De repente dejó de apetecerme estar allí. No me emocionaba oír a la gente gritar mi nombre. La música no sonaba tan fuerte como mi corazón: ya no era importante.
En aquel momento tenía que entrar yo, sumando mi voz al ritmo hipnótico de Victor. Pero no tenía ganas de hacerlo, y Victor estaba demasiado puesto para darse cuenta: bailaba sentado, sujeto a su sitio únicamente por las baquetas que sostenía entre las manos.
Justo delante de mi, entre un mar de ombligos descubiertos y brazos sudorosos extendidos hacia el techo, había un tipo que no se movía. La luz de los focos lo iluminaba de vez en cuando, siempre inmóvil a pesar de la presión de todos los cuerpos que lo rodeaban. Lo observé fascinado, mientras él me escrutaba con el ceño fruncido.
Cuando volví a mirarlo me vino a la mente el aroma de mi casa, de un lugar muy alejado de Toronto.
Me pregunté si aquel tipo sería real. Si habría algo real en aquel antro.
El cruzó los brazos y siguió mirándome mientras mi corazón luchaba por escapar.

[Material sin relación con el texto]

/-- **Closed cube with positive coordinates.** A point `v ∈ N` with `0 < v l ≤ 1` for all `l` is substitution-safe at every
`l₀` of non-zero weight: if `v l₀ < 1` this is the pointwise cube inequality; if `v l₀ = 1` then `⟨u, v⟩ ≡ 1 ≡ 0 (mod ℤ)` is a
positive integer (`u ≠ 0`, all `v l > 0`), hence `≥ 1`. [folklore; cite: Fulton1993Toric, §2.6] -/
theorem apply_le_sum_of_weight_eq_of_pos (c : Fin n → A) (v : Fin n → ℚ)
    (hvN : ∀ m : Fin n → ℤ, ∑ l, m l • c l = 0 → ∃ z : ℤ, ∑ l, (m l : ℚ) * v l = z)
    (hv0 : ∀ l, 0 < v l) (hv1 : ∀ l, v l ≤ 1) (u : Fin n → ℕ) (l₀ : Fin n) (hc : c l₀ ≠ 0)
    (hu : ∑ l, u l • c l = c l₀) :
    v l₀ ≤ ∑ l, (u l : ℚ) * v l := by
  classical
  rcases (hv1 l₀).lt_or_eq with hlt | heq
  · exact apply_le_sum_of_weight_eq_of_lt_one c v hvN (fun l => (hv0 l).le) u l₀ hlt hu
  · -- `v l₀ = 1`: the pairing is a positive integer
    have hw : ∑ l, (fun l => (u l : ℤ) - if l = l₀ then 1 else 0) l • c l = 0 := by
      simp only [sub_smul, Finset.sum_sub_distrib, ite_smul, one_smul, zero_smul, Finset.sum_ite_eq',
        Finset.mem_univ, if_true, natCast_zsmul, hu, sub_self]
    obtain ⟨z, hz⟩ := hvN _ hw
    have hz' : ∑ l, (u l : ℚ) * v l - v l₀ = z := by
      rw [← hz]
      simp only [Int.cast_sub, Int.cast_natCast, sub_mul, Finset.sum_sub_distrib]
      congr 1
      rw [Finset.sum_eq_single l₀]
      · simp
      · intro b _ hb
        simp [hb]
      · intro h
        exact absurd (Finset.mem_univ l₀) h
    -- some `u l₁ ≥ 1`
    have h1 : (1 : ℚ) ≤ ∑ l, (u l : ℚ) := one_le_sum_of_weight_ne_zero c u l₀ hc hu
    obtain ⟨l₁, -, hl₁⟩ : ∃ l₁ ∈ (Finset.univ : Finset (Fin n)), u l₁ ≠ 0 := by
      by_contra hall
      push Not at hall
      have : ∑ l, (u l : ℚ) = 0 := Finset.sum_eq_zero fun l hl => by simp [hall l hl]
      linarith
    -- hence the pairing is `> 0`
    have hpos : 0 < ∑ l, (u l : ℚ) * v l := by
      have hle : (u l₁ : ℚ) * v l₁ ≤ ∑ l, (u l : ℚ) * v l :=
        Finset.single_le_sum (fun l _ => mul_nonneg (Nat.cast_nonneg (u l)) (hv0 l).le) (Finset.mem_univ l₁)
      have hul : (1 : ℚ) ≤ (u l₁ : ℚ) := by exact_mod_cast Nat.one_le_iff_ne_zero.mpr hl₁
      have : 0 < (u l₁ : ℚ) * v l₁ := mul_pos (by linarith) (hv0 l₁)
      linarith
    -- and `≡ 0 (mod ℤ)`, so `≥ 1`
    have hzpos : (-1 : ℤ) < z := by
      have h : (-1 : ℚ) < z := by
        rw [← hz', heq]
        linarith
      exact_mod_cast h
    have hz0 : (0 : ℤ) ≤ z := by omega
    have hz0' : (0 : ℚ) ≤ z := by exact_mod_cast hz0
    linarith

Hubiera debido esforzarme más por mantenerlo encerrado en mi pecho. El pulso se me aceleró repentinamente y mi corazón se liberó con una explosión de calor; mi cara golpeó el teclado en un acorde roto, un aullido. Traté de agarrar las teclas con una mano que ya no me obedecía.
Mientras caía al suelo con la certeza de que mi cuerpo iba a estallar en llamas, vi que Victor me fulminaba con la mirada como si por fin se hubiera dado cuenta de que no había entrado cuando me correspondía.
Cerré los ojos sobre el escenario del Club Josephine.
Era el fin de NARKOTIKA. Y de Cole St. Clair.